Visibly upset occupiers were forced to leave Victoria Square last Friday. Photos by Navneet Pall
Occupy Montreal participants at Saturday’s general assembly expressed disappointment at the police-enforced eviction of their tent-village on Nov. 25, but are committed to the future of the movement as it shifts to ‘Phase 3.’

At least 300 people, including two school buses packed with bugle-blasting, banner-waving Confédération des syndicats nationaux (CSN) workers on their lunch break, migrated back to Victoria Square on Saturday afternoon to attend the assembly. Police cars were stationed throughout the square and officers kept an eye on the proceedings.

“We came to support the cause,” said CSN union member Patrice Caron. “We need to [make some demands], we have to tax the richest people and corporations and give to the poor.”

It was the first GA since the eviction and while the tent-village is gone, the spirit of the movement remains intact, with ambitions to become more than a two-month experiment in occupying a public square.

Speakers, accompanied by an enthusiastic drumline, continued to denounce the elitist values within society and issued words of encouragement echoing the belief that the ‘Occupy’ movements have already changed and will continue to change the world for the better.

“Part of me is mourning the camp,” said GA speaker Alain Berger, who had been living in Victoria Square for 27 days before the eviction. “At the same time, there’s the hope that this will give us the opportunity to expand and take the movement further.”

The GA focused on maintaining feelings of unity and solidarity within the movement after the loss of the village, and coming up with new ideas for how to implement ‘Phase 3.’

“The goal today is to gather ideas from people about where the movement should go and what they think the movement should be about,” said Berger.

Activists highlighted attempts by Occupy Wall Street protesters to ‘occupy’ the New York Stock Exchange after being evicted from Zuccotti Park as the type of action to expect from Occupy Montreal in the near future.

“Big huge public demonstrations.

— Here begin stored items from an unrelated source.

import Summits.QuantumFields.BalabanUV.T4Continuum.Support.NE7ApeCurvedRepDockingPriced
import Summits.QuantumFields.BalabanUV.T4Continuum.Support.NE7TangentTransportGaugedTopDocked
import HarnessLib

/-!
# NE7ApeCurvedRepDockingGauged — (APE) WITH A DATUM, THE TRANSPORT LETTER DISCHARGED AT A CLOSING PRICE: F77 with the top-mismatch term `2·d·(2θ_u)·C_F`
# (`C_F = O(1)`: non-closing) REPLACED by `2·θ_u·K_maj·(L∕L^d)^{j+1}` (`= O(θ_u·M^{1−d})`: the order of the `Λ` term) — F85's conjugated-lift transport docked
# into F59's bookkeeping at row NE3's E′; (APE) with a datum ⇐ E′ + (L1) + α₁ + (L2) + (L3), and (§2) at a tangent-critical background ⇐ E′ + (L1) + α₁ + (L2);
# the brick «REP WITH A FIXED TOP» is NOT needed; file 20

Cell `pub-balaban`, rung (B)+1 sub-cell t4, lineage `b2b-balaban-t4-ne7-p1` (CRUX PROVER NE7 #1 = OWNER of row NE7), generation 77; memo
`t4/b2b-balaban-t4-ne7-p1-g77/GAUGED-TOP-TT.md`.  File F86 (over F77 `NE7ApeCurvedRepDockingPriced`'s parents — F59 `NE7CurvedLiftBookkeepingApprox`, F65
`NE7ExpansionRemainderCurvedStrong`, row NE3's E′ `Spine/NE3/CurvedLandauRep.exists_landauRep_W`, F39 `NE7TanCriticalGauge`, `NE7ConvOneStepWeightedUnique` — and this
generation's F85 `NE7TangentTransportGaugedTopDocked.hTT_gaugedTop` (F84's identity with every letter discharged)).
WHY.  F77 kept E′ (the representative `U^u = We^{Z}` PRODUCED, `Z` (1.38)-Landau, `‖Z‖ ≤ 2r̄`, `‖u − 1‖ ≤ θ_u = 4c₀M²c_Rb₀`) and paid for F70's top-mismatch defect
`(Ad_{U_top⁻¹} − Ad_{W_top⁻¹})(F_W Y)`: `τ ∋ x′c₁(M^d∕M²)·2d(2θ_u)·2dLK_maj ≍ δ′·M^{d−2}·θ_u` against the closing order `δ′·M^{d−2}·small·M^{1−d}` — NON-closing, which sent
gen 76 after a corner-pinned representative (F79–F83) whose last letter (HR_W)ₚ FAILS level-uniformly (this generation: flat scalar model, `c_R ≍ M^{d−2}` in `d = 3,4`,
`≍ log M` in `d = 2`; job j275038; memo §1).  THE REPAIR (F84): since `U_top = (W_top)^{u∘M•}` EXACTLY (`cavgIter_gaugeAct`), lift `Ad_{u∘M•}(F_W Y) − F_U Y` instead of
`F_W Y − F_U Y`; the defect becomes `(1 − Ad_{u(M•(z+e_κ))})(Q̄_W Y (z,κ))`, i.e. `2θ_u` times the SINGLE-background straight average, whose `ℓ¹` norm is `K_maj(L∕L^d)^{j+1}‖Y‖₁`.
THIS FILE is F77 with that transport: the displayed `τ` now reads `x′·c₁·(M^d∕M²)·(K_maj q^j(C₁L^j(e^{α₀} − 1) + C₂(L²)^j x′) + 2θ_u·K_maj q^{j+1})`, every term of the order
`x′·c₁·M^{d−2}·M^{1−d}·(level-uniform small)` — the (L4) letter of the curved (APE) is CLOSED IN FORM for E′ itself under level-uniform smallness of `α̂`, `b`, `M²b₀`
(the latter is E′'s own regime quantity, `c₀M²c_Rb₀ ≤ 1∕10`).  What remains displayed: (L1) the normal lift at `W` (`c_N`, `ν`, for (1.38)-Landau `Z` — E′'s condition,
unchanged), the gradient member `α₁`, (L2) the slice solver `K_G`, (L3) `κ` (`= 0` at a tangent-critical `W`, §2).
WHAT ([folklore]; 0 def, 0 sorry).  §1 **`smallField_of_tanCritical_curvedLetters_W_gauged`** — F77's hypotheses verbatim; conclusion F77's radius with the `ω`-term replaced as
displayed.  §2 **`smallField_of_tanCritical_curvedLetters_W_gauged_critBackground`** — the same at a tangent-critical background (`κ = 0`, as F78 over F76).
HONEST FRAMING (page 1): composition; (L1), `α₁`, (L2), (L3) and E′'s initial (−1)∕(−2) gauge (`r₀`, `b₀`) are HYPOTHESES; whether the displayed radius is `< δ∕M²` is
decided only when (L1)∕(L2) supply `c_N`, `ν`, `K_G` — nothing here asserts it; nothing of Bałaban's asserted; (APE) on curved data NOT proved; NOT ONE-STEP, NOT NE7; spine
0∕9; finite T⁴ rung (B)+1 — NOT infinite volume, NOT mass gap, NOT `BetaPertH`, NOT Clay.  Continuum YM on T⁴ ⇐ BetaPertH ∧ nine spine estimates (0/9 proved); BetaPertH ⇐
(D1) ∧ (D4) ∧ CAP+tail; G-an2-4 gates asym, D1 and NE2/3/4.
-/

set_option autoImplicit false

That’s what Phase Three is all about,” said Jay, an occupier who declined to give his last name, on Friday.

Montreal police officers in both regular uniform and riot gear arrived at 9 a.m. on Friday and told the residents of the tent-village to pack up and get out. While most occupiers left without incident, 16 were apprehended during the eviction for refusing to cooperate, at least one of whom claims he was mistreated in the process.

Musician Adam O’Callaghan claims to have sustained an arm injury Friday when two officers forced him to cooperate with eviction orders by bending his wrist downward while the other officer squeezed pressure points at the back of his neck beneath his ears.

“I was screaming,” said O’Callaghan. “There was an officer whispering, ‘If you want the pain to stop you’re gonna start walking.’”

O’Callaghan said treatment he received at the hands of police was unexpected and shocking.

“We were peacefully resisting [to leave] a public space that we have every right to be in. I didn’t think that with police in Canada you would have this kind of pain imposed on people trying to use their right to assemble and discuss,” he said.

Police officers stationed near the GA on Saturday said they are not at liberty to discuss Friday’s eviction.

O’Callaghan, along with about 15 others, had decided to protest the eviction by tying himself to the village’s food tent and later refusing to comply with officers’ demands to walk out of the camp. Those apprehended during the eviction were photographed and banned from the premises for 24 hours, then released at Vendôme Metro station where police paid for their fares and sent them on their way.

A free concert was held in Victoria Square after the GA, showcasing local acts, including political comedians Les Zapartistes and members of Bran Van 3000.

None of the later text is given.